PhD Candidate, Graduate Assistant
flier for Oconee County library history talk with Maya Brooks Sept. 10
Oconee County Library

This month's History Lecture at the Oconee County Library features UGA Ph.D. student Maya Brooks presenting a talk that explores the lives of Harriet Jacobs and Katherine Johnson and the ways in which their experiences as Black women in America were both similar and different.  Jacobs was born enslaved and her narrative explores her struggle to not only free herself but her children as well. Johnson, best known for her work at NASA, lived a century later and experienced multiple world events including the Great Depression, WWII, the Civil Rights Movement, and the Space Race
as part of the Cold War.
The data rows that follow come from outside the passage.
/-- **Definition 2.2 (type-1 approximation)**: `0 ∈ ∂_ε G_τ(z)`, i.e. (by (2.3)) `z` minimises the
proximity function of `u` over `C = dom g` up to `ε`: `z ∈ C` and `G_τ(z) ≤ G_τ(x) + ε` for all
`x ∈ C`. [cite: RaschChambolle2020, Def 2.2] -/
def IsType1ProxPt (C : Set X) (g : X → ℝ) (τ ε : ℝ) (u z : X) : Prop :=
  z ∈ C ∧ ∀ x ∈ C, proxObj g τ u z ≤ proxObj g τ u x + ε

/-- **Definition 2.4 (type-2 approximation)**: `(u − z)/τ ∈ ∂_ε g(z)` (relative to `C = dom g`),
written multiplied by `τ > 0`: `z ∈ C` and `τ (g z − g x) ≤ ⟪z − u, x − z⟫ + τ ε` for all `x ∈ C`
(`isType2ProxPt_iff` is the `ε`-subgradient form). [cite: RaschChambolle2020, Def 2.4] -/
def IsType2ProxPt (C : Set X) (g : X → ℝ) (τ ε : ℝ) (u z : X) : Prop :=
  z ∈ C ∧ ∀ x ∈ C, τ * (g z - g x) ≤ ⟪z - u, x - z⟫ + τ * ε

/-- **Definition 2.5 (type-3 approximation)**: `z = prox_{τ g}(u + e)` exactly, for some input error
`‖e‖ ≤ √(2τε)` ("a correct output for an incorrect input"). [cite: RaschChambolle2020, Def 2.5] -/
def IsType3ProxPt (C : Set X) (g : X → ℝ) (τ ε : ℝ) (u z : X) : Prop :=
  ∃ e : X, ‖e‖ ≤ Real.sqrt (2 * τ * ε) ∧ IsProxPt C g τ (u + e) z

/-- The common form of the type-1/2/3 approximations used by all proofs (**Lemma 2.6**): `z ∈ C`
and there is `r` with `‖r‖ ≤ ρ` and `(u − z − r)/τ ∈ ∂_ε g(z)`, written multiplied by `τ`:
`τ (g z − g x) ≤ ⟪z + r − u, x − z⟫ + τ ε` on `C`. Type 2 is `ρ = 0`; type 3 is `ρ = √(2τε)` with
`ε`-part `0` (`r = −e`); type 1 gives `ρ = √(2τε)` by the `ε`-subdifferential sum rule (2.5)
[Lemma 2.6, not typed here]. [cite: RaschChambolle2020, Lemma 2.6] -/
def IsApproxProxPt (C : Set X) (g : X → ℝ) (τ ρ ε : ℝ) (u z : X) : Prop :=
  z ∈ C ∧ ∃ r : X, ‖r‖ ≤ ρ ∧ ∀ x ∈ C, τ * (g z - g x) ≤ ⟪z + r - u, x - z⟫ + τ * ε

variable {C : Set X} {g : X → ℝ} {τ ρ ε : ℝ} {u z p : X}

/-- Type 2 in `ε`-subgradient form: `(u − z)/τ ∈ ∂_ε g(z)` relative to `C` (`τ > 0`).
[cite: RaschChambolle2020, Def 2.4] -/
theorem isType2ProxPt_iff (hτ : 0 < τ) :
    IsType2ProxPt C g τ ε u z ↔ z ∈ C ∧ HasEpsSubgradientWithinAt g C ε (τ⁻¹ • (u - z)) z := by
  refine and_congr_right fun _ => forall₂_congr fun x _ => ?_
  rw [real_inner_smul_left]
  have e1 : ⟪u - z, x - z⟫ = -⟪z - u, x - z⟫ := by
    rw [← inner_neg_left, neg_sub]
  rw [e1]
  constructor
  · intro h
    have : τ⁻¹ * ⟪z - u, x - z⟫ + ε ≥ g z - g x := by
      rw [ge_iff_le, ← mul_le_mul_iff_right₀ hτ]
      have : τ * (τ⁻¹ * ⟪z - u, x - z⟫ + ε) = ⟪z - u, x - z⟫ + τ * ε := by field_simp
      rw [this]; linarith
    nlinarith
  · intro h
    have h' : g z - g x ≤ τ⁻¹ * ⟪z - u, x - z⟫ + ε := by nlinarith
    have := mul_le_mul_of_nonneg_left h' hτ.le
    have e2 : τ * (τ⁻¹ * ⟪z - u, x - z⟫ + ε) = ⟪z - u, x - z⟫ + τ * ε := by field_simp
    linarith [e2]

/-- The exact proximal point is the type-2 approximation with `ε = 0`.
[cite: RaschChambolle2020, §2 (2.1) with Def 2.4] -/
theorem isType2ProxPt_zero_iff : IsType2ProxPt C g τ 0 u z ↔ IsProxPt C g τ u z := by
  simp [IsType2ProxPt, IsProxPt]

/-- **Type-2 approximate projection steps, checkable form.** For the conic kernel
`g = ⟪c, ·⟫ + ι_C` with `C` a convex cone (so that `prox_{τ g}(u) = P_C(u − τc)`), a point `z` is a
type-2 approximation of `prox_{τ g}(u)` with precision `ε` iff `z ∈ C`, the residual
`w = u − τc − z` lies in the polar cone of `C` (`⟪w, x⟫ ≤ 0` on `C`) and the complementarity gap is
at most `τε`: `−⟪w, z⟫ ≤ τε` (the exact projection is the case `⟪w, z⟫ = 0`, Moreau's
decomposition; for a self-dual cone such as `S^n_+` this reads: `z ⪰ 0`, `z − (u − τc) ⪰ 0`,
`⟪z − (u − τc), z⟫ ≤ τε`). This is Definition 2.4 unfolded for a cone (compare Proposition 2.7,
the duality-gap test for type-2 approximations in general, not typed here).
[cite: RaschChambolle2020, Def 2.4] -/
theorem isType2ProxPt_linear_cone_iff {C : Set X} (h0 : (0 : X) ∈ C)
    (hcone : ∀ x ∈ C, ∀ t : ℝ, 0 ≤ t → t • x ∈ C) (c u z : X) (τ ε : ℝ) :
    IsType2ProxPt C (fun x => ⟪c, x⟫) τ ε u z ↔
      z ∈ C ∧ (∀ x ∈ C, ⟪u - τ • c - z, x⟫ ≤ 0) ∧ -⟪u - τ • c - z, z⟫ ≤ τ * ε := by
  -- the defining inequality is `⟪u − τc − z, x − z⟫ ≤ τε` on `C`
  have key : ∀ x : X, (τ * (⟪c, z⟫ - ⟪c, x⟫) ≤ ⟪z - u, x - z⟫ + τ * ε ↔
      ⟪u - τ • c - z, x - z⟫ ≤ τ * ε) := fun x => by
    have e : ⟪u - τ • c - z, x - z⟫ = -⟪z - u, x - z⟫ - τ * (⟪c, x⟫ - ⟪c, z⟫) := by
      simp only [inner_sub_left, inner_sub_right, real_inner_smul_left]
      ring
    rw [e]
    constructor <;> intro h <;> linarith
  constructor
  · rintro ⟨hz, h⟩
    have h' : ∀ x ∈ C, ⟪u - τ • c - z, x - z⟫ ≤ τ * ε := fun x hx => (key x).1 (h x hx)
    have hz0 : -⟪u - τ • c - z, z⟫ ≤ τ * ε := by
      have := h' 0 h0
      rwa [zero_sub, inner_neg_right] at this
    refine ⟨hz, fun x hx => ?_, hz0⟩
    -- scaling `x ↦ t x`, `t → ∞`
    by_contra hpos
    replace hpos : 0 < ⟪u - τ • c - z, x⟫ := not_le.1 hpos
    set M := τ * ε + ⟪u - τ • c - z, z⟫ with hM
    have hM0 : 0 ≤ M := by linarith
    have ht : ∀ t : ℝ, 0 ≤ t → t * ⟪u - τ • c - z, x⟫ ≤ M := fun t ht => by
      have := h' (t • x) (hcone x hx t ht)
      rw [inner_sub_right, real_inner_smul_right] at this
      linarith
    have := ht ((M + 1) / ⟪u - τ • c - z, x⟫) (by positivity)
    rw [div_mul_cancel₀ _ hpos.ne'] at this
    linarith
  · rintro ⟨hz, hpol, hgap⟩
    refine ⟨hz, fun x hx => (key x).2 ?_⟩
    rw [inner_sub_right]
    linarith [hpol x hx]

/-- Type 1 is `0 ∈ ∂_ε G_τ(z)` ((2.3) applied to the proximity function).
[cite: RaschChambolle2020, Def 2.2 with (2.3)] -/
theorem isType1ProxPt_iff :
    IsType1ProxPt C g τ ε u z ↔ z ∈ C ∧ HasEpsSubgradientWithinAt (proxObj g τ u) C ε 0 z := by
  rw [hasEpsSubgradientWithinAt_zero_left_iff]
  rfl

/-- The three-point identity behind all comparisons of proximity values:
`G_τ(z) − G_τ(x) = g z − g x + (⟪z − u, x − z⟫... )`; precisely
`‖x − u‖² = ‖x − z‖² + ‖z − u‖² + 2⟪x − z, z − u⟫`. [cite: RaschChambolle2020, §2 (proof of Lemma 2.3)] -/
theorem norm_sub_sq_eq_three (x z u : X) :
    ‖x - u‖ ^ 2 = ‖x - z‖ ^ 2 + ‖z - u‖ ^ 2 + 2 * ⟪x - z, z - u⟫ := by
  have h : x - u = (x - z) + (z - u) := by abel
  rw [h, norm_add_sq_real]
  ring

/-- Type 2 ⇒ the common form with `ρ = 0`. [cite: RaschChambolle2020, Lemma 2.6 (remark after)] -/
theorem IsType2ProxPt.isApproxProxPt (h : IsType2ProxPt C g τ ε u z) :
    IsApproxProxPt C g τ 0 ε u z :=
  ⟨h.1, 0, by simp, fun x hx => by simpa using h.2 x hx⟩

/-- Type 3 ⇒ the common form with `ρ = √(2τε)` and `ε`-part `0` (`r = −e`).
[cite: RaschChambolle2020, Lemma 2.6 (remark after)] -/
theorem IsType3ProxPt.isApproxProxPt (h : IsType3ProxPt C g τ ε u z) :
    IsApproxProxPt C g τ (Real.sqrt (2 * τ * ε)) 0 u z := by
  obtain ⟨e, he, hz, hineq⟩ := h
  refine ⟨hz, -e, by simpa using he, fun x hx => ?_⟩
  have h1 := hineq x hx
  have e1 : z + -e - u = z - (u + e) := by abel
  rw [e1, mul_zero, add_zero]
  exact h1

/-- The common form is monotone in its tolerances. [cite: RaschChambolle2020, Lemma 2.6] -/
theorem IsApproxProxPt.mono (h : IsApproxProxPt C g τ ρ ε u z) {ρ' ε' : ℝ} (hρ : ρ ≤ ρ')
    (hε : ε ≤ ε') (hτ : 0 ≤ τ) : IsApproxProxPt C g τ ρ' ε' u z := by
  obtain ⟨hz, r, hr, hineq⟩ := h
  refine ⟨hz, r, hr.trans hρ, fun x hx => (hineq x hx).trans ?_⟩
  have := mul_le_mul_of_nonneg_left hε hτ
  linarith

/-- **Type 2 ⇒ type 1** (type 2 is the extreme case `ε₂ = 0` of the decomposition (2.5)).
[cite: RaschChambolle2020, §2 (after (2.5))] -/
theorem IsType2ProxPt.isType1ProxPt (h : IsType2ProxPt C g τ ε u z) (hτ : 0 < τ) :
    IsType1ProxPt C g τ ε u z := by
  refine ⟨h.1, fun x hx => ?_⟩
  have h1 := h.2 x hx
  have h3 := norm_sub_sq_eq_three x z u
  unfold proxObj
  have hτ2 : 0 < 2 * τ := by linarith
  -- `G(z) − G(x) = g z − g x + (‖z−u‖² − ‖x−u‖²)/(2τ) ≤ (⟪z−u,x−z⟫ + τε)/τ − (‖x−z‖² + 2⟪x−z,z−u⟫)/(2τ)`
  have key : τ * (g z - g x) + (‖z - u‖ ^ 2 - ‖x - u‖ ^ 2) / 2 ≤ τ * ε := by
    rw [h3]
    have : ⟪z - u, x - z⟫ = ⟪x - z, z - u⟫ := real_inner_comm _ _
    nlinarith [norm_nonneg (x - z), this]
  have : (g z - g x) + (‖z - u‖ ^ 2 - ‖x - u‖ ^ 2) / (2 * τ) ≤ ε := by
    have e : (g z - g x) + (‖z - u‖ ^ 2 - ‖x - u‖ ^ 2) / (2 * τ) =
        (τ * (g z - g x) + (‖z - u‖ ^ 2 - ‖x - u‖ ^ 2) / 2) / τ := by
      field_simp
    rw [e, div_le_iff₀ hτ]
    linarith
  have e2 : ‖z - u‖ ^ 2 / (2 * τ) + g z - (‖x - u‖ ^ 2 / (2 * τ) + g x) =
      (g z - g x) + (‖z - u‖ ^ 2 - ‖x - u‖ ^ 2) / (2 * τ) := by ring
  linarith [e2]

/-- **The common form ⇒ type 1** with tolerance `ε + ρ²/(2τ)`: in particular **type 3 ⇒ type 1**
with the same `ε` ("being the two extreme cases, type-2 and type-3 proxima are also proxima of
type 1"). [cite: RaschChambolle2020, §2 (after Def 2.5)] -/
theorem IsApproxProxPt.isType1ProxPt (h : IsApproxProxPt C g τ ρ ε u z) (hτ : 0 < τ) :
    IsType1ProxPt C g τ (ε + ρ ^ 2 / (2 * τ)) u z := by
  obtain ⟨hz, r, hr, hineq⟩ := h
  refine ⟨hz, fun x hx => ?_⟩
  have h1 := hineq x hx
  have h3 := norm_sub_sq_eq_three x z u
  unfold proxObj
  have hρ : 0 ≤ ρ := (norm_nonneg r).trans hr
  -- `⟪z + r − u, x − z⟫ = ⟪z − u, x − z⟫ + ⟪r, x − z⟫`, `⟪r, x − z⟫ ≤ ‖r‖‖x − z‖ ≤ ½‖r‖² + ½‖x−z‖²`
  have hsplit : ⟪z + r - u, x - z⟫ = ⟪x - z, z - u⟫ + ⟪r, x - z⟫ := by
    have : z + r - u = (z - u) + r := by abel
    rw [this, inner_add_left, real_inner_comm (z - u)]
  have hcs : ⟪r, x - z⟫ ≤ ‖r‖ * ‖x - z‖ := real_inner_le_norm _ _
  have hyoung : ‖r‖ * ‖x - z‖ ≤ (‖r‖ ^ 2 + ‖x - z‖ ^ 2) / 2 := by
    nlinarith [sq_nonneg (‖r‖ - ‖x - z‖)]
  have hr2 : ‖r‖ ^ 2 ≤ ρ ^ 2 := pow_le_pow_left₀ (norm_nonneg _) hr 2
  have key : τ * (g z - g x) + (‖z - u‖ ^ 2 - ‖x - u‖ ^ 2) / 2 ≤ τ * ε + ρ ^ 2 / 2 := by
    rw [h3]; rw [hsplit] at h1
    nlinarith
  have hτ2 : 0 < 2 * τ := by linarith
  have : (g z - g x) + (‖z - u‖ ^ 2 - ‖x - u‖ ^ 2) / (2 * τ) ≤ ε + ρ ^ 2 / (2 * τ) := by
    have e : (g z - g x) + (‖z - u‖ ^ 2 - ‖x - u‖ ^ 2) / (2 * τ) =
        (τ * (g z - g x) + (‖z - u‖ ^ 2 - ‖x - u‖ ^ 2) / 2) / τ := by
      field_simp
    have e' : ε + ρ ^ 2 / (2 * τ) = (τ * ε + ρ ^ 2 / 2) / τ := by field_simp
    rw [e, e', div_le_div_iff_of_pos_right hτ]
    exact key
  have e2 : ‖z - u‖ ^ 2 / (2 * τ) + g z - (‖x - u‖ ^ 2 / (2 * τ) + g x) =
      (g z - g x) + (‖z - u‖ ^ 2 - ‖x - u‖ ^ 2) / (2 * τ) := by ring
  linarith [e2]

/-- **Type 3 ⇒ type 1** with the same precision. [cite: RaschChambolle2020, §2 (after Def 2.5)] -/
theorem IsType3ProxPt.isType1ProxPt (h : IsType3ProxPt C g τ ε u z) (hτ : 0 < τ) (hε : 0 ≤ ε) :
    IsType1ProxPt C g τ ε u z := by
  have h1 := h.isApproxProxPt.isType1ProxPt hτ
  have e : (0 : ℝ) + Real.sqrt (2 * τ * ε) ^ 2 / (2 * τ) = ε := by
    rw [Real.sq_sqrt (by positivity), zero_add]
    field_simp
  rwa [e] at h1

/-- The proximity function grows quadratically away from an exact proximal point:
`G_τ(z) − G_τ(p) ≥ ‖z − p‖²/(2τ)` for `z ∈ C` (strong convexity of `G_τ`; the step in the proof of
Lemma 2.3). [cite: RaschChambolle2020, Lemma 2.3 (proof)] -/
theorem proxObj_sub_proxObj_ge (hp : IsProxPt C g τ u p) (hτ : 0 < τ) (hz : z ∈ C) :
    ‖z - p‖ ^ 2 / (2 * τ) ≤ proxObj g τ u z - proxObj g τ u p := by
  have h1 := hp.2 z hz
  have h3 := norm_sub_sq_eq_three z p u
  unfold proxObj
  have key : ‖z - p‖ ^ 2 / 2 ≤ τ * (g z - g p) + (‖z - u‖ ^ 2 - ‖p - u‖ ^ 2) / 2 := by
    rw [h3]
    have : ⟪p - u, z - p⟫ = ⟪z - p, p - u⟫ := real_inner_comm _ _
    nlinarith [this]
  have hτ2 : 0 < 2 * τ := by linarith
  have e : ‖z - u‖ ^ 2 / (2 * τ) + g z - (‖p - u‖ ^ 2 / (2 * τ) + g p) =
      (τ * (g z - g p) + (‖z - u‖ ^ 2 - ‖p - u‖ ^ 2) / 2) / τ := by
    field_simp; ring
  have e1 : ‖z - p‖ ^ 2 / (2 * τ) = (‖z - p‖ ^ 2 / 2) / τ := by
    rw [div_div]
  rw [e, e1]
  exact div_le_div_of_nonneg_right key hτ.le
Using their memoirs as primary sources (Incidents in the Life of a Slave Girl and My Remarkable Journey) Maya makes the argument that despite being born a century apart they are more alike than we can imagine. Several themes impacted both their lives including: the interconnected issues of race/class/color, experiences of womanhood and motherhood, power dynamics in a capitalist society, and operating in informal and formal education networks.

Maya Brooks is a third year doctoral student in the Department of History at the University of Georgia and is also working on a graduate certificate in African American Studies. She received her Bachelor of Arts in history from Agnes Scott College in 2017. In 2020 she received her Master of Arts in public history as well as a certificate in museum studies from the University of West Georgia. Her research specializes in the intersections of race, class, gender, and economics in the 20th century U.S. South with emphasis on the African American experience and Georgia.